Franny kam von der Cafeteria her auf mich zu. Ich hob kaum den Kopf.
»Susie«, sagte sie, »ich habe dir etwas zu sagen.«
Sie zog mich unter einen der altmodischen Laternenpfähle und dann heraus aus dem Licht. Sie reichte mir einen viermal zusammengefalteten Zettel.
»Wenn du dich besser fühlst, sieh ihn dir an und geh dorthin.«
Zwei Tage später führte Frannys Landkarte mich zu einem Feld, an dem ich stets vorbeigegangen war, das ich jedoch, obwohl es wunderschön war, noch nicht erforscht hatte. Auf der Zeichnung war eine gepunktete Linie, die einen Pfad anzeigte. Nervös Ausschau haltend, suchte ich nach einer Zickzacklinie in den unzähligen Reihen Weizen. Direkt vor mir sah ich sie, und während ich zwischen den Reihen hindurchzuschreiten begann, löste sich der Zettel in meiner Hand auf.
Vor mir sah ich einen alten, prachtvollen Olivenbaum.
Die Sonne stand hoch, und vor dem Olivenbaum befand sich eine Lichtung. Ich wartete nur einen Augenblick, bis ich den Weizen auf der anderen Seite von der Ankunft eines Menschen erzittern sah, der nicht über die Halme herausragte.
Sie war klein für ihr Alter, wie sie es auf Erden gewesen war, und sie trug ein Kattunkleid, das am Saum und an den Ärmelaufschlägen ausgefranst war.
Sie blieb stehen, und wir starrten einander an.
»Ich komme fast jeden Tag her«, sagte sie. »Ich höre die Geräusche so gern.«
Um uns herum, so fiel mir auf, raschelte der Weizen, wenn er sich im Wind aneinander rieb.
»Kennst du Franny?«, fragte ich.
Das kleine Mädchen nickte feierlich.
»Sie hat mir eine Landkarte für diesen Ort gegeben.«
»Dann musst du bereit sein«, sagte sie, aber sie war auch in ihrem Himmel, und das erforderte, dass sie herumwirbelte und ihren Rock kreisförmig um sich schwingen ließ. Ich setzte mich unter dem Baum auf die Erde und beobachtete sie.
Als sie fertig war, kam sie auf mich zu und setzte sich atemlos hin. »Ich war Flora Hernandez«, sagte sie. »Wie hast du geheißen?«
Ich sagte es ihr, und dann fing ich an zu weinen, weil es mich tröstete, ein anderes Mädchen kennen zu lernen, das er ermordet hatte.
»Die anderen werden bald hier sein«, sagte sie.

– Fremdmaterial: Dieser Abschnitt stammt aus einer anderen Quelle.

/-- **The `i = 0` display:** `r_{p−1+s,k} = R_n(t)(t+k)^{p−1+s}|_{t=−k} = ± k^{M₀} n!^s (pk)!(p(n−k))!/(k!(n−k)!)^{p+s}`
`= ± k^{M₀} binom(n,k)^s (pk)!(p(n−k))!/(k!^p(n−k)!^p)` (`p ≥ 1`, `k ≤ n`).
[cite: LaiLupuSprang2025, Lemma 5.4 (proof, case i = 0)] -/
theorem RnReg_neg_eq {p : ℕ} (hp : 1 ≤ p) (s : ℕ) {n k : ℕ} (hk : k ≤ n) :
    RnReg p s n k (-(k : ℚ)) = (-1) ^ ((p - 1) * k + M0 p s + k * (p - 1 + s)) *
      ((k : ℚ) ^ M0 p s * (n ! : ℚ) ^ s * (((p * k)! : ℚ) * ((p * (n - k))! : ℚ)) /
        ((k ! : ℚ) * ((n - k)! : ℚ)) ^ (p + s)) := by
  have hfac : (n ! : ℚ) ≠ 0 := by exact_mod_cast Nat.factorial_ne_zero n
  have hk1 : (k ! : ℚ) ≠ 0 := by exact_mod_cast Nat.factorial_ne_zero k
  have hk2 : ((n - k)! : ℚ) ≠ 0 := by exact_mod_cast Nat.factorial_ne_zero (n - k)
  rw [RnReg, show (Acst p n : ℚ) * (-(k : ℚ)) ^ M0 p s * Greg n k (-(k : ℚ)) ^ (p - 1 + s) *
      ∏ j ∈ Ico 1 p, pBrick p j n (-(k : ℚ)) = ((Acst p n : ℚ) * ∏ j ∈ Ico 1 p, pBrick p j n (-(k : ℚ))) *
      ((-(k : ℚ)) ^ M0 p s * Greg n k (-(k : ℚ)) ^ (p - 1 + s)) by ring, Acst_mul_prod_pBrick_neg hp hk, Greg_neg n hk]
  obtain ⟨d, rfl⟩ : ∃ d, p = d + 1 := ⟨p - 1, by omega⟩
  simp only [Nat.add_sub_cancel]
  rw [neg_pow, div_pow, mul_pow, ← pow_mul]
  field_simp
  ring

/-- `v_q(a) ≤ v_q(b)` for naturals with `a ∣ b ≠ 0`. [folklore] -/
private theorem padicValNat_le_of_dvd {q a b : ℕ} [Fact q.Prime] (hb : b ≠ 0) (h : a ∣ b) :
    padicValNat q a ≤ padicValNat q b := by
  have ha : a ≠ 0 := fun ha => hb (by rw [ha] at h; exact zero_dvd_iff.1 h)
  exact (padicValNat_dvd_iff_le hb).1 (dvd_trans pow_padicValNat_dvd h)

/-- **`v_q(r_{p−1+s,k}) ≥ φ(n/q)`** for a prime `q` with `pn < q²` and `1 ≤ k ≤ n` (`p ≥ 1`): one Legendre digit for each of
`(pk)!`, `(p(n−k))!`, `k!`, `(n−k)!`, the floor inequality, and `v_q(binom(n,k)^s) ≥ 0`.
[cite: LaiLupuSprang2025, Lemma 5.4 (proof, case i = 0)] -/
theorem phiExp_le_padicValRat_RnReg_neg {p q : ℕ} [hq : Fact q.Prime] (hp : 1 ≤ p) (s : ℕ) {n k : ℕ}
    (hpn : p * n < q * q) (hk1 : 1 ≤ k) (hk : k ≤ n) :
    ((phiExp p n q : ℕ) : ℤ) ≤ padicValRat q (RnReg p s n k (-(k : ℚ))) := by
  have hq0 : 0 < q := hq.out.pos
  -- `r_{p-1+s,k} = ± N₁/N₂` with natural numbers `N₁, N₂`
  set N₁ : ℕ := k ^ M0 p s * (n !) ^ s * ((p * k)! * (p * (n - k))!) with hN₁
  set N₂ : ℕ := (k ! * (n - k)!) ^ (p + s) with hN₂
  have hN₁0 : N₁ ≠ 0 := by
    simp only [hN₁]
    exact mul_ne_zero (mul_ne_zero (pow_ne_zero _ (by omega)) (pow_ne_zero _ (Nat.factorial_ne_zero n)))
      (mul_ne_zero (Nat.factorial_ne_zero _) (Nat.factorial_ne_zero _))
  have hN₂0 : N₂ ≠ 0 := pow_ne_zero _ (mul_ne_zero (Nat.factorial_ne_zero _) (Nat.factorial_ne_zero _))
  have hval : padicValRat q (RnReg p s n k (-(k : ℚ))) = ((padicValNat q N₁ : ℕ) : ℤ) - ((padicValNat q N₂ : ℕ) : ℤ) := by
    rw [RnReg_neg_eq hp s hk]
    have e : ((k : ℚ) ^ M0 p s * (n ! : ℚ) ^ s * (((p * k)! : ℚ) * ((p * (n - k))! : ℚ)) /
        ((k ! : ℚ) * ((n - k)! : ℚ)) ^ (p + s)) = (N₁ : ℚ) / (N₂ : ℚ) := by
      simp only [hN₁, hN₂]; push_cast; ring
    rw [e, padicValRat.mul (pow_ne_zero _ (by norm_num)) (div_ne_zero (by exact_mod_cast hN₁0) (by exact_mod_cast hN₂0)),
      padicValRat.pow, padicValRat.neg, padicValRat.one, mul_zero, zero_add,
      padicValRat.div (by exact_mod_cast hN₁0) (by exact_mod_cast hN₂0), ← padicValRat_of_nat, ← padicValRat_of_nat]
  -- the valuations of `N₁`, `N₂`
  have hsq : p * n < q ^ 2 := by rw [sq]; exact hpn
  have hnq : n < q ^ 2 := lt_of_le_of_lt (by nlinarith : n ≤ p * n) hsq
  have v1 : padicValNat q ((p * k)!) = p * k / q :=
    padicValNat_factorial_of_lt_sq (lt_of_le_of_lt (Nat.mul_le_mul_left p hk) hsq)
  have v2 : padicValNat q ((p * (n - k))!) = p * (n - k) / q :=
    padicValNat_factorial_of_lt_sq (lt_of_le_of_lt (Nat.mul_le_mul_left p (Nat.sub_le n k)) hsq)
  have v3 : padicValNat q (k !) = k / q := padicValNat_factorial_of_lt_sq (lt_of_le_of_lt hk hnq)
  have v4 : padicValNat q ((n - k)!) = (n - k) / q := padicValNat_factorial_of_lt_sq (lt_of_le_of_lt (Nat.sub_le n k) hnq)
  have hchoose : padicValNat q (k !) + padicValNat q ((n - k)!) ≤ padicValNat q (n !) := by
    rw [← padicValNat.mul (Nat.factorial_ne_zero k) (Nat.factorial_ne_zero (n - k))]
    exact padicValNat_le_of_dvd (Nat.factorial_ne_zero n) (Nat.factorial_mul_factorial_dvd_factorial hk)
  have hv₁ : padicValNat q N₁ = M0 p s * padicValNat q k + s * padicValNat q (n !) + (p * k / q + p * (n - k) / q) := by
    simp only [hN₁]
    rw [padicValNat.mul (mul_ne_zero (pow_ne_zero _ (by omega)) (pow_ne_zero _ (Nat.factorial_ne_zero n)))
      (mul_ne_zero (Nat.factorial_ne_zero _) (Nat.factorial_ne_zero _)),
      padicValNat.mul (pow_ne_zero _ (by omega)) (pow_ne_zero _ (Nat.factorial_ne_zero n)),
      padicValNat.mul (Nat.factorial_ne_zero _) (Nat.factorial_ne_zero _), padicValNat.pow, padicValNat.pow, v1, v2]
  have hv₂ : padicValNat q N₂ = (p + s) * (k / q + (n - k) / q) := by
    simp only [hN₂]
    rw [padicValNat.pow, padicValNat.mul (Nat.factorial_ne_zero _) (Nat.factorial_ne_zero _), v3, v4]
  have H1 : s * (k / q + (n - k) / q) ≤ s * padicValNat q (n !) := by
    rw [v3, v4] at hchoose; exact Nat.mul_le_mul_left _ hchoose
  have H2 := floor_ineq p hq0 hk
  rw [hval, hv₁, hv₂]
  push_cast
  nlinarith [H1, H2, Nat.zero_le (M0 p s * padicValNat q k)]

/-! ## §3. (5.8) for every `i` via exact-exponent bricks, and Lemmas 5.4–5.5 -/

section Exact

variable {q : ℕ} [hq : Fact q.Prime]

/-- The linear factor `t + j/p + m` of `F_{j/p}` at `−k`: its value `(p(m−k)+j)/p` is non-zero (`1 ≤ j < p`) and has
`v_q ≤ 1` when `pn < q²` (`m < n`, `k ≤ n`). [cite: LaiLupuSprang2025, Lemma 5.4 (proof: "each term … has q-adic order at least −(m+1)")] -/
theorem linear_value_facts {p n k j m : ℕ} (hp : p.Prime) (hpn : p * n < q * q) (hj : j ∈ Ico 1 p) (hm : m < n)
    (hk : k ≤ n) :
    (-(k : ℚ)) + ((j : ℚ) / p + m) ≠ 0 ∧ padicValRat q ((-(k : ℚ)) + ((j : ℚ) / p + m)) ≤ 1 := by
  have hj' := mem_Ico.1 hj
  have hp0 : (p : ℚ) ≠ 0 := by exact_mod_cast hp.ne_zero
  set z : ℤ := (p : ℤ) * ((m : ℤ) - k) + j with hz
  have hval : (-(k : ℚ)) + ((j : ℚ) / p + m) = (z : ℚ) / p := by
    rw [hz]; push_cast; field_simp; ring
  have hz0 : z ≠ 0 := by
    intro h
    have : (p : ℤ) ∣ j := ⟨-((m : ℤ) - k), by linarith⟩
    have := Int.le_of_dvd (by exact_mod_cast hj'.1) this
    omega
  have hzabs : |z| < (q : ℤ) ^ 2 := by
    have hpn' : ((p * n : ℕ) : ℤ) < ((q * q : ℕ) : ℤ) := by exact_mod_cast hpn
    push_cast at hpn'
    rw [abs_lt, hz]
    constructor <;> nlinarith [hj'.1, hj'.2, hm, hk]
  refine ⟨by rw [hval]; exact div_ne_zero (by exact_mod_cast hz0) hp0, ?_⟩
  rw [hval, padicValRat.div (by exact_mod_cast hz0) hp0]
  have h1 : padicValRat q (z : ℚ) ≤ 1 := by
    rw [padicValRat.of_int]; exact_mod_cast padicValInt_le_one_of_abs_lt_sq q hz0 hzabs
  have h2 : (0 : ℤ) ≤ padicValRat q (p : ℚ) := by rw [← padicValRat_of_nat]; positivity
  linarith
/-- **The dictionary `O^▷(A) = {b ∈ B(A_D) | Div_B(b) ∈ Φ(A_D)}`**: an element `b ∈ B(A_D)` is the
rational function `u_f` of some base-identity linear endomorphism `f` of `X = (A_D, α)` if and only if
`Div_B(b)` is effective. [cite: MochizukiFrdI2008, Thm. 5.2(ii) p.101] -/
theorem exists_mem_endSubmonoid_unit_eq_iff (X : ModelFrobenioid Φ B DivB) (b : B.obj (op X.base)) :
    (∃ f : X ⟶ X, f ∈ PreFrobenioid.endSubmonoid (toElem Φ B DivB) X ∧ unit f = b) ↔
      ∃ d : Φ.obj (op X.base), Algebra.GrothendieckGroup.of d = divB Φ B DivB (op X.base) b := by
  constructor
  · rintro ⟨f, hf, rfl⟩
    exact ⟨div f, of_div_eq_divB_unit_of_mem_endSubmonoid hf⟩
  · rintro ⟨d, hd⟩
    obtain ⟨f, hf, hfb, -⟩ := exists_mem_endSubmonoid_unit_eq X d b hd
    exact ⟨f, hf, hfb⟩

/-- The same dictionary with `Div_B(b) = Div d` written the other way round (the orientation of the
descent condition (b) of [FrdII] Thm. 2.4 (i) as typed by abc-iut-w5-d229, `PadicFieldwiseSaturatedCriterion`).
[cite: MochizukiFrdI2008, Thm. 5.2(ii) p.101] -/
theorem exists_mem_endSubmonoid_unit_eq_iff' (X : ModelFrobenioid Φ B DivB) (b : B.obj (op X.base)) :
    (∃ f : X ⟶ X, f ∈ PreFrobenioid.endSubmonoid (toElem Φ B DivB) X ∧ unit f = b) ↔
      ∃ d : Φ.obj (op X.base), divB Φ B DivB (op X.base) b = Algebra.GrothendieckGroup.of d := by
  rw [exists_mem_endSubmonoid_unit_eq_iff]
  exact exists_congr fun d => eq_comm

Und während Flora sich drehte, kamen weitere Mädchen und Frauen aus allen Richtungen durch das Feld. Unser Herzeleid ergoss sich ineinander wie Wasser von Becher zu Becher. Jedes Mal, wenn ich meine Geschichte erzählte, verlor ich ein bisschen, einen ganz kleinen Tropfen Schmerz. An diesem Tag wurde mir bewusst, dass ich die Geschichte meiner Familie erzählen wollte. Denn der Schrecken auf Erden ist real, und er ist alltäglich. Er ist wie eine Blume oder wie die Sonne; er lässt sich nicht beherrschen.